DJ Martian djmartian.blogspot.com

DJ Martian, Saturday, 16 December 2000 01:00 (twenty-four years ago)

Where does this assumption that magazines are necessary come from? However many Wire intellectual junglists (the fuck?) are pointed out to me in a magazine, I'd much rather just talk about it and listen to it with a real, live person. I propose that friends are a much better (and much more trustworthy) filter than an anonymous magazine.

Also, where does the idea that it takes skill or ability to keep up with music come from? I'd say it takes a lot more disposable income and spare time than skill. I can find out what records people recommend easily; it's having the money to buy them and the time to listen to them that I find difficult.

Greg, Saturday, 16 December 2000 01:00 (twenty-four years ago)

there would never be a magazine to satisfy any of you. though dj martian sems to be proud to boast of himself as a lover of all music that is not the current state of the larger population's affinity for recorded music, everything is segregated and the idea that a magazine could, without fail, cover every single genre of music is a tiny bit of mythmaking. i'd rather see more specialized magazines but the economics of a fractured marketplace make that impossible so it seems to me we will be stuck with magazines collectively dipping their toes in many different musical ponds and making not a single person happy in the process. for me the internet is already filled with far too much pseudo- intellectualisation of music, for myself, i would desire a glut of devotional emotionally driven sites like tangents over any more freaky triggers or pitchforks. i am aware this is only my particular slant but as seen in the godless question above the philosophical arguing over musical trends as seems to be the end goal by the readers here tends to be dry, dispassionate, uninvolving and in the end not too revealing considering the subjective nature of the material under discussion.

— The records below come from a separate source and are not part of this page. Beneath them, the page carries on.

import Literature.NumberTheory.Automorphic.UnitaryGroupArthurTraceThreeSocketsClosed
import Literature.NumberTheory.Automorphic.UnitaryGroupCentralSocketClosed
import Literature.NumberTheory.Automorphic.UnitaryGroupSingularSocketClosed
import HarnessLib

/-!
# `J(f)` for the quasi-split `U(J₃)` of a CM field — EXPLICIT: the three sockets closed
(Rogawski, *Automorphic Representations of Unitary Groups in Three Variables* (1990), §2.3 p. 14 «`J(f) = Σ_𝔬 J_𝔬(f)`», (6.1.3)
(regular hyperbolic classes), Prop. 7.2.2 ∕ (7.2.3) (singular classes in the Borel), Prop. 7.3.2 (central ∕ unipotent classes);
Arthur, *A trace formula for reductive groups I*, Duke Math. J. 45 (1978), §8.)

Topic `NumberTheory/Automorphic`; namespace `Literature.NumberTheory.Automorphic.UnitaryGroup`. THEOREMS ONLY over accepted tree
modules (no definition, no named fact, no instance, no notation, no `sorry`). Item (L5-ω) «`J(f)` EXPLICIT» of the T1-qs LAW 5 road
of `Cruxes/H413/Lines/F0_T1InnerFormTraceIdentity.lean` (cell `pub/hodgecm-mathlib`, crux H413): the parts-free skeleton ★
`arthurTrace_eq_orbital_add_central_add_singular_add_hyperbolic_of_closers` (`UnitaryGroupArthurTraceThreeSocketsClosed`, p05) with
its two closer HYPOTHESES instantiated by the tree — `closerC :=` ★ `exists_keyrep_sum_filter_central_classPolynomial_eval_zero_cm`
(`UnitaryGroupCentralSocketClosed` §3; key type `ratOne L⁺ L c × (ℝ≥0 × ℝ × ℝ≥0∞)`, value = the constant term of ★
`truncatedTraceClass_central_eq_linear_cm`, SPELLED) and `closerS :=` ★ `exists_keyrep_sum_filter_singular_classPolynomial_eval_zero_cm`
(`UnitaryGroupSingularSocketClosed` §3; key type `(Lˣ × Lˣ) × (ℂ × ℂ)`, value `𝔅 = (srep i).2.2`, the constant of ★
`truncatedTraceClass_singular_eq_mul_log_add_cm`). Binders = the skeleton's MINUS `κc κs Bc Bs closerC closerS` PLUS the letters of
the two closers (`β hβ μB μK μT μX μY wT hwT δ hcδ hδ θ hθ hd μF νI 𝓕E h𝓕E` and the singular integrability `hS`). The statement is
the skeleton's with the two closed sums written out; generated mechanically from the tree texts; proof = one application + `cases`.

## References

* J. D. Rogawski, *Automorphic Representations of Unitary Groups in Three Variables*, Ann. of Math. Stud. 123 (1990), §2.3 (p. 14),
  §6.1 (pp. 79–81), §7.2–§7.3 (pp. 91–97) [Rogawski1990].
* J. Arthur, *A trace formula for reductive groups I*, Duke Math. J. 45 (1978), §8 [Arthur1978TraceFormulaI].
-/

set_option autoImplicit false

noncomputable section

open MeasureTheory Measure NumberField IsDedekindDomain Set Matrix Polynomial
open Literature.MeasureTheory.Group
open Literature.NumberTheory.Automorphic.Meyer
open Literature.NumberTheory.QuadraticForms (normIdeles)
open scoped NNReal ENNReal Classical MatrixGroups

namespace Literature.NumberTheory.Automorphic

namespace UnitaryGroup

keith, Saturday, 16 December 2000 01:00 (twenty-four years ago)

Maybe the people you find dispassionate are simply passionate in different ways about music.

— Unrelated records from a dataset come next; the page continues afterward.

import Literature.IUT.HodgeTheaters.DiscreteProfiniteConjugatesFreeGroupLemmas
import Mathlib.GroupTheory.Coprod.Basic
import Mathlib.GroupTheory.FreeGroup.NielsenSchreier
import Mathlib.GroupTheory.Schreier
import Mathlib.GroupTheory.Index
import HarnessLib

/-!
# Free products with `ℤ` and free groups of finite rank

Topic `Literature/AlgebraicTopology/FundamentalGroup` (group-theoretic support for the computation of
fundamental groups of punctured surfaces by the Seifert–van Kampen theorem in its HNN / free-product
form, `VanKampen.fundamentalGroupEquivCoprodInt`).  For a group `G` and the infinite cyclic group
`ℤ` (written multiplicatively, `Multiplicative ℤ`):

* `isFreeOfFiniteRank_coprod_int_iff` — **`G ∗ ℤ` is free of finite rank iff `G` is**: if
  `G ≅ F_n` then `G ∗ ℤ ≅ F_n ∗ F_1 ≅ F_{n+1}`; conversely `G` embeds in `G ∗ ℤ` as a free factor
  (`Monoid.Coprod.inl`), so it is free by the Nielsen–Schreier theorem (Mathlib's
  `subgroupIsFreeOfIsFree`) and finitely generated as a retract (`Monoid.Coprod.fst`), hence free
  of finite rank (`isFreeOfFiniteRank_of_fg`, finite basis);
* `nonempty_mulEquiv_coprod_of_subsingleton_right` — `G ∗ H ≅ G` for a trivial group `H` (the free-product form of van
  Kampen's theorem with a simply connected piece);
* `IsFreeOfFiniteRank.of_injective_of_finiteIndex` — a group embedding with finite index into a free
  group of finite rank is free of finite rank (Nielsen–Schreier with Schreier's finite generation of
  finite-index subgroups, Mathlib's `Subgroup.fg_of_index_ne_zero`); this is the form in which a
  finite-sheeted covering space of a space with free `π₁` inherits a free `π₁`;
* `IsFreeOfFiniteRank.congr` — invariance under isomorphism across universes.

All statements are proved (isomorphisms are recorded as `Nonempty` statements); no definitions, no
named facts.  Classical group theory (A. Hatcher, *Algebraic Topology* (2002), §1.2 free products and
§1.A Thm. 1A.4 Nielsen–Schreier; R. C. Lyndon, P. E. Schupp, *Combinatorial Group Theory* (1977),
Ch. I §3; the rank count `F_n ∗ F_m ≅ F_{n+m}` is the universal property).  Written for
the abc-iut cell's geometric column of [AbsTopIII] Prop. 4.2 (i) / Cor. 4.5 (input (α): freeness of
`π₁` of punctured Riemann surfaces); nothing here bears on [IUTchIII] Cor. 3.12.

## References
* A. Hatcher, *Algebraic Topology*, Cambridge Univ. Press (2002), §1.2 (free products of groups),
  §1.A Thm. 1A.4 (Nielsen–Schreier). [HatcherAT2002]
* R. C. Lyndon, P. E. Schupp, *Combinatorial Group Theory*, Springer (1977), Ch. I §3 (Schreier's
  finite generation of finite-index subgroups), Ch. IV §1 (free products) — not cited by key.
-/

namespace Literature.AlgebraicTopology.FundamentalGroup

open Literature.IUT.HodgeTheaters (IsFreeOfFiniteRank)
open Literature.IUT.HodgeTheaters.FreeOrSurface (isFreeOfFiniteRank_of_fg fg_of_isFreeOfFiniteRank)

universe u v

/-! ### Invariance and the standard free groups -/

/-- `IsFreeOfFiniteRank` is invariant under group isomorphism (universe-polymorphic form of the tree's
`IsFreeOfFiniteRank.of_mulEquiv`). [cite: HatcherAT2002, §1.A (free groups: bases and rank)] -/
theorem IsFreeOfFiniteRank.congr {G : Type u} [Group G] {G' : Type v} [Group G'] (e : G ≃* G')
    (h : IsFreeOfFiniteRank G) : IsFreeOfFiniteRank G' := by
  obtain ⟨n, ⟨f⟩⟩ := h
  exact ⟨n, ⟨e.symm.trans f⟩⟩

/-- The free group on `Fin n` is free of finite rank. [cite: HatcherAT2002, §1.A (free groups: bases and rank)] -/
theorem isFreeOfFiniteRank_freeGroup_fin (n : ℕ) : IsFreeOfFiniteRank (FreeGroup (Fin n)) :=
  ⟨n, ⟨MulEquiv.refl _⟩⟩

/-- The free group on a finite type is free of finite rank. [cite: HatcherAT2002, §1.A (free groups: bases and rank)] -/
theorem isFreeOfFiniteRank_freeGroup_of_finite (α : Type u) [Finite α] :
    IsFreeOfFiniteRank (FreeGroup α) := by
  obtain ⟨n, ⟨e⟩⟩ := Finite.exists_equiv_fin α
  exact ⟨n, ⟨FreeGroup.freeGroupCongr e⟩⟩

/-! ### Free products with a trivial group -/

/-- **`G ∗ H ≅ G` for a trivial group `H`** (the free product with the trivial group; used for the
free-product form of van Kampen's theorem when one piece is simply connected). [cite: HatcherAT2002, §1.2 (free products)] -/
theorem nonempty_mulEquiv_coprod_of_subsingleton_right (G : Type u) [Group G] (H : Type v) [Group H]
    [Subsingleton H] : Nonempty (Monoid.Coprod G H ≃* G) :=
  letI : Unique H := uniqueOfSubsingleton 1
  ⟨(MulEquiv.coprodCongr (MulEquiv.refl G) (MulEquiv.ofUnique : H ≃* PUnit.{v + 1})).trans
    (MulEquiv.coprodPUnit G)⟩

/-! ### Free products with `ℤ` -/

/-- `F_n ∗ ℤ ≅ F_{n+1}` (universal properties of free groups and free products). [cite: HatcherAT2002, §1.2 (free products)] -/
theorem nonempty_freeGroup_fin_coprod_int_mulEquiv (n : ℕ) :
    Nonempty (Monoid.Coprod (FreeGroup (Fin n)) (Multiplicative ℤ) ≃* FreeGroup (Fin (n + 1))) :=
  ⟨((MulEquiv.coprodCongr (MulEquiv.refl _)
      (MonoidHom.toMulEquiv (zpowersHom (FreeGroup (Fin 1)) (FreeGroup.of 0))
        (FreeGroup.lift fun _ => Multiplicative.ofAdd (1 : ℤ))
        (by ext; simp) (by ext a; fin_cases a; simp))).trans
    ((MonoidHom.toMulEquiv
      (FreeGroup.lift (Sum.elim (fun a => Monoid.Coprod.inl (FreeGroup.of a))
        (fun b => Monoid.Coprod.inr (FreeGroup.of b))))
      (Monoid.Coprod.lift (FreeGroup.map Sum.inl) (FreeGroup.map Sum.inr))
      (by ext x; rcases x with a | b <;> simp)
      (Monoid.Coprod.hom_ext (by ext a; simp) (by ext b; simp))).symm)).trans
    (FreeGroup.freeGroupCongr finSumFinEquiv)⟩

/-- **If `G` is free of finite rank then so is `G ∗ ℤ`** (`F_n ∗ ℤ ≅ F_{n+1}`).
[cite: HatcherAT2002, §1.2 (free products)] -/
theorem isFreeOfFiniteRank_coprod_int {G : Type u} [Group G] (h : IsFreeOfFiniteRank G) :
    IsFreeOfFiniteRank (Monoid.Coprod G (Multiplicative ℤ)) := by
  obtain ⟨n, ⟨e⟩⟩ := h
  obtain ⟨f⟩ := nonempty_freeGroup_fin_coprod_int_mulEquiv n
  exact ⟨n + 1, ⟨(MulEquiv.coprodCongr e (MulEquiv.refl _)).trans f⟩⟩

/-- **A free factor of a free group of finite rank is free of finite rank**: if `G ∗ H` is free of
finite rank then so is `G` — `G` embeds by `inl` (Nielsen–Schreier: subgroups of free groups are free)
and is a retract by `fst` (hence finitely generated), and a finitely generated free group has finite
rank. [cite: HatcherAT2002, §1.2 and Thm. 1A.4 (Nielsen–Schreier)] -/
theorem isFreeOfFiniteRank_of_coprod_left {G : Type u} [Group G] {H : Type v} [Group H]
    (h : IsFreeOfFiniteRank (Monoid.Coprod G H)) : IsFreeOfFiniteRank G := by
  obtain ⟨n, ⟨e⟩⟩ := h
  -- `G` is isomorphic to the range of the injective homomorphism `e ∘ inl` into a free group
  let f : G →* FreeGroup (Fin n) := e.toMonoidHom.comp Monoid.Coprod.inl
  have hf : Function.Injective f := e.injective.comp Monoid.Coprod.inl_injective
  let eG : G ≃* f.range := MonoidHom.ofInjective hf
  haveI : IsFreeGroup f.range := inferInstance
  haveI : IsFreeGroup G := IsFreeGroup.ofMulEquiv eG.symm
  -- `G` is finitely generated: a quotient of the finitely generated group `G ∗ H ≅ F_n`
  haveI : Group.FG (Monoid.Coprod G H) :=
    fg_of_isFreeOfFiniteRank _ ⟨n, ⟨e⟩⟩
  haveI : Group.FG G :=
    Group.fg_of_surjective (f := (Monoid.Coprod.fst : Monoid.Coprod G H →* G))
      fun g => ⟨Monoid.Coprod.inl g, by simp⟩
  exact isFreeOfFiniteRank_of_fg G

/-- **`G ∗ ℤ` is free of finite rank iff `G` is.** [cite: HatcherAT2002, §1.2 and Thm. 1A.4 (Nielsen–Schreier)] -/
theorem isFreeOfFiniteRank_coprod_int_iff (G : Type u) [Group G] :
    IsFreeOfFiniteRank (Monoid.Coprod G (Multiplicative ℤ)) ↔ IsFreeOfFiniteRank G :=
  ⟨isFreeOfFiniteRank_of_coprod_left, isFreeOfFiniteRank_coprod_int⟩

/-! ### Finite-index embeddings into free groups of finite rank -/

/-- **A group embedding with finite index into a free group of finite rank is free of finite rank**
(Nielsen–Schreier; Schreier: a finite-index subgroup of a finitely generated group is finitely
generated).  This is how a connected finite-sheeted covering space inherits a free fundamental group of
finite rank from its base. [cite: HatcherAT2002, Thm. 1A.4 (Nielsen–Schreier)] -/
theorem IsFreeOfFiniteRank.of_injective_of_finiteIndex {G : Type u} [Group G] {F : Type v} [Group F]
    (hF : IsFreeOfFiniteRank F) (f : G →* F) (hf : Function.Injective f) (hi : f.range.FiniteIndex) :
    IsFreeOfFiniteRank G := by
  obtain ⟨n, ⟨e⟩⟩ := hF
  haveI : IsFreeGroup F := IsFreeGroup.ofMulEquiv e.symm
  haveI : IsFreeGroup f.range := inferInstance
  haveI : Group.FG F := fg_of_isFreeOfFiniteRank F ⟨n, ⟨e⟩⟩
  haveI : Group.FG f.range := Subgroup.fg_of_index_ne_zero f.range
  have hr : IsFreeOfFiniteRank f.range := isFreeOfFiniteRank_of_fg f.range
  exact IsFreeOfFiniteRank.congr (MonoidHom.ofInjective hf).symm hr

end Literature.AlgebraicTopology.FundamentalGroup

Josh, Saturday, 16 December 2000 01:00 (twenty-four years ago)

This idea that FT is some kind of intellectual's (or wannabe- intellectual's) playground is a recurrent and weird one. I think Tangents is great, but I also think it's doing pretty much exactly the same thing we are, with less emphasis on the mainstream and more emphasis on lost 1980s jangle bands and going for long melancholy walks.

I suppose also we're nastier about music. Hmm. Okay, try this romantic analogy on for size - Tangents is about putting pop on a pedestal, whereas FT is about a relationship with pop, the downs as well as the ups. But if you think we're not 'devotional' you're not reading hard enough.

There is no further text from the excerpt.